Partnering with an experienced clinical research organisation (CRO) and clinical reference laboratory (CRL) is critical in biomarker testing as well. Turi states that it’s beneficial to utilise CRO and CRL knowledge working in specific disease areas as well as their scientific and technical experts, who can provide insights that will inevitably advance programmes.
All successful partnerships start with clear and open communication and transparency at the programmatic level as well as the scientific and technical levels. A fruitful research partnership is key to ensuring patients get the best results possible, which is why strategists are so important in biomarker-led R&D programmes.
“Biomarker strategy is essential when considering the idea of sparing patients from the trials and tribulations of multiplex, multivariant analyses throughout phase 1.”
Turi states, “You need to be patient centric – the individual at the centre of the trial – and think about their journey through their disease. Study subjects try to help themselves and the broader patient population by volunteering for a clinical trial. We should never lose sight of who actually drives these trials – the patient”.
Currently, researchers are thinking of how biomarker-led approaches to clinical research can support the development of new treatment options, especially in heterogenous diseases such as NASH and non-alcoholic fatty liver disease (NAFLD).
Non-alcoholic steatohepatitis, better known as NASH, is a type of non-alcoholic fatty liver disease and a condition that causes inflammation and accumulation of fat and fibrous (scar) tissue in the liver.
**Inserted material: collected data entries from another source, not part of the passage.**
import Summits.Ventures.PercRepro.LemmaBPlusK5Def

/-!
# Faces of `K₅`: kernel slices 24 … 27 (part G)

Each theorem is one `decide +kernel` at default heartbeats (≈ 55 s: the 1024-row table of the marking
plus ≤ 22 000 face points in sub-mask loops); generated by `tools/gen_k5.py`.
-/

namespace PercRepro

namespace Examples

open MultiGraph

/-- Slice 24: joins `u ∈ [827, 851)` of the faces of `K₅` (21330 face points). -/
theorem k5_slice_24 : k5.FacesSRange ![0, 1, 2, 3] 827 851 := by decide +kernel

/-- Slice 25: joins `u ∈ [851, 869)` of the faces of `K₅` (21708 face points). -/
theorem k5_slice_25 : k5.FacesSRange ![0, 1, 2, 3] 851 869 := by decide +kernel

/-- Slice 26: joins `u ∈ [869, 883)` of the faces of `K₅` (20898 face points). -/
theorem k5_slice_26 : k5.FacesSRange ![0, 1, 2, 3] 869 883 := by decide +kernel

/-- Slice 27: joins `u ∈ [883, 891)` of the faces of `K₅` (18954 face points). -/
theorem k5_slice_27 : k5.FacesSRange ![0, 1, 2, 3] 883 891 := by decide +kernel

end Examples

end PercRepro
About 3% to 12% of adults in the United States have NASH. In such a prevalent disease, having prognostic markers or risk stratification markers would be useful.
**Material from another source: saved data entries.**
/-- Rounding: every point within `t` of the centre is within `h` of a grid point, provided
`t / h + 1 ≤ N`. [folklore] -/
theorem exists_mem_grid_dist_le {q z : ℂ} {h t : ℝ} (hh : 0 < h) {N : ℕ} (hN : t / h + 1 ≤ N)
    (hz : dist z q ≤ t) : ∃ x ∈ grid q h N, dist z x ≤ h := by
  set m : ℤ := round ((z.re - q.re) / h) with hm
  set n : ℤ := round ((z.im - q.im) / h) with hn
  have hre : |z.re - q.re| ≤ t := (abs_re_le_norm (z - q)).trans (by rwa [← Complex.dist_eq])
  have him : |z.im - q.im| ≤ t := (abs_im_le_norm (z - q)).trans (by rwa [← Complex.dist_eq])
  have key : ∀ {w : ℝ}, |w| ≤ t → |(round (w / h) : ℝ)| ≤ N := by
    intro w hw
    have h1 : |w / h - round (w / h)| ≤ 1 / 2 := abs_sub_round _
    have h2 : |w / h| ≤ t / h := by rw [abs_div, abs_of_pos hh]; exact div_le_div_of_nonneg_right hw hh.le
    have h3 : |(round (w / h) : ℝ)| ≤ |w / h| + 1 / 2 := by
      have := abs_sub_abs_le_abs_sub (round (w / h) : ℝ) (w / h)
      rw [abs_sub_comm] at this
      linarith
    linarith
  have hmN := key hre
  have hnN := key him
  rw [abs_le] at hmN hnN
  refine ⟨gridPt q h (m, n), ?_, ?_⟩
  · simp only [grid, Finset.mem_image, Finset.mem_product, Finset.mem_Icc]
    refine ⟨(m, n), ⟨⟨?_, ?_⟩, ?_, ?_⟩, rfl⟩
    · exact_mod_cast hmN.1
    · exact_mod_cast hmN.2
    · exact_mod_cast hnN.1
    · exact_mod_cast hnN.2
  · refine (dist_le_abs_re_add_abs_im _ _).trans ?_
    simp only [gridPt, add_re, add_im]
    have e1 : z.re - (q.re + h * (m : ℝ)) = h * ((z.re - q.re) / h - m) := by field_simp; ring
    have e2 : z.im - (q.im + h * (n : ℝ)) = h * ((z.im - q.im) / h - n) := by field_simp; ring
    rw [e1, e2, abs_mul, abs_mul, abs_of_pos hh]
    have h1 : |(z.re - q.re) / h - m| ≤ 1 / 2 := abs_sub_round _
    have h2 : |(z.im - q.im) / h - n| ≤ 1 / 2 := abs_sub_round _
    nlinarith

/-- **Two traversals near the endpoint, deterministically.** A curve `γ` with `γ 1 = q` and
`dist (γ 0) q ≥ 5t` crosses the circle of radius `t` about `q`; the crossing point is within `ρ/2`
of a point `x` of the grid of step `ρ/2` (index radius `N ≥ 2t/ρ + 1`), and then `γ` traverses
`D(x; ρ, t/2)` twice: inwards from the far start, outwards to the endpoint `q`
(`t/2 ≤ |q − x| ≤ 3t/2`). [folklore] -/
theorem exists_hasTraversals_two (γ : Curve ℂ) {q : ℂ} (hq : γ 1 = q) {t ρ : ℝ} (ht : 0 < t)
    (hρ : 0 < ρ) (hρt : ρ ≤ t) (hfar : 5 * t ≤ dist (γ 0) q) {N : ℕ} (hN : 2 * t / ρ + 1 ≤ N) :
    ∃ x ∈ grid q (ρ / 2) N, γ.HasTraversals 2 x ρ (t / 2) := by
  obtain ⟨u, hu0, hu⟩ := exists_dist_eq γ hq ht.le (by linarith)
  have hN' : t / (ρ / 2) + 1 ≤ N := by
    have : t / (ρ / 2) = 2 * t / ρ := by field_simp
    rw [this]; exact hN
  obtain ⟨x, hx, hzx⟩ := exists_mem_grid_dist_le (half_pos hρ) hN' hu.le
  obtain ⟨u', -, hu'u, hd'⟩ := exists_lt_dist_lt γ hu0 (half_pos hρ)
  -- distances
  have hqx1 : dist q x ≤ t + ρ / 2 := by
    have := dist_triangle q (γ u) x
    rw [dist_comm q (γ u), hu] at this
    linarith
  have hqx2 : t / 2 ≤ dist q x := by
    have := dist_triangle (γ u) q x
    have h' := dist_triangle (γ u) x q
    rw [hu] at h'
    rw [dist_comm x q] at h'
    linarith
  have h0x : t / 2 ≤ dist (γ 0) x := by
    have := dist_triangle (γ 0) x q
    rw [dist_comm x q] at this
    linarith
  have hu'x : dist (γ u') x ≤ ρ := by
    have := dist_triangle (γ u') (γ u) x
    linarith
  refine ⟨x, hx, ![0, u], ![u', 1], fun i => ?_, fun i j hij => ?_⟩
  · fin_cases i
    · exact ⟨bot_le, Or.inr ⟨h0x, hu'x⟩⟩
    · refine ⟨le_top, Or.inl ⟨by simpa using hzx.trans (by linarith), ?_⟩⟩
      simpa [hq] using hqx2
  · fin_cases i <;> fin_cases j <;> simp at hij ⊢
    exact hu'u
“Currently, the best recognised markers for identifying NAFLD and NASH is through liver biopsy, a highly invasive procedure that really is based on a pathologist’s interpretation,” Turi states. “In order to stage one’s disease, serial biopsy may be necessary, which attributes greater burden and potential risk to patients”.
“There are some blood-based biomarkers used for staging or identifying NASH that require analysing multiple biomarkers and then translation into a score. However, these assay may not always provide a good indication of where a patient truly is in their progression of the disease or whether a patient will progress in their disease”, Turi adds.
Therefore, creation of therapies for NASH remains a challenge because the current understanding of the pathogenesis of NASH, while much improved, remains unclear. A biomarker-led research approach could be critical for the potential discovery and development of a NASH treatment.
“The NIH, the Critical Path Initiative, and many others have provided guidance on how one can take steps not only to identify biomarkers, but also to provide appropriate context on their use. It’s a long process to generate the evidence to demonstrate that it truly is an informative biomarker that can be used for decision making”.
Turi notes that, ultimately, more biomarker-led research will be incorporated within trial settings in the future to improve the overall clinical strategy. Biomarkers will be used to select patients who are most likely to respond to treatment, and more researchers will make biomarker-guided decisions and use biomarker selection, and biomarkers will become broader and more prevalent in treating disease areas outside of oncology.
“Biomarker scientists and translational scientists are becoming more critical and vital to the success of drug development programmes. As people come up with more novel trial designs – adaptive-type trials, where you can change approaches and treatments within a given trial, move patients from one arm of the trial to the next – it will become more evidence-based. Biomarkers will be central in those decision-making processes.”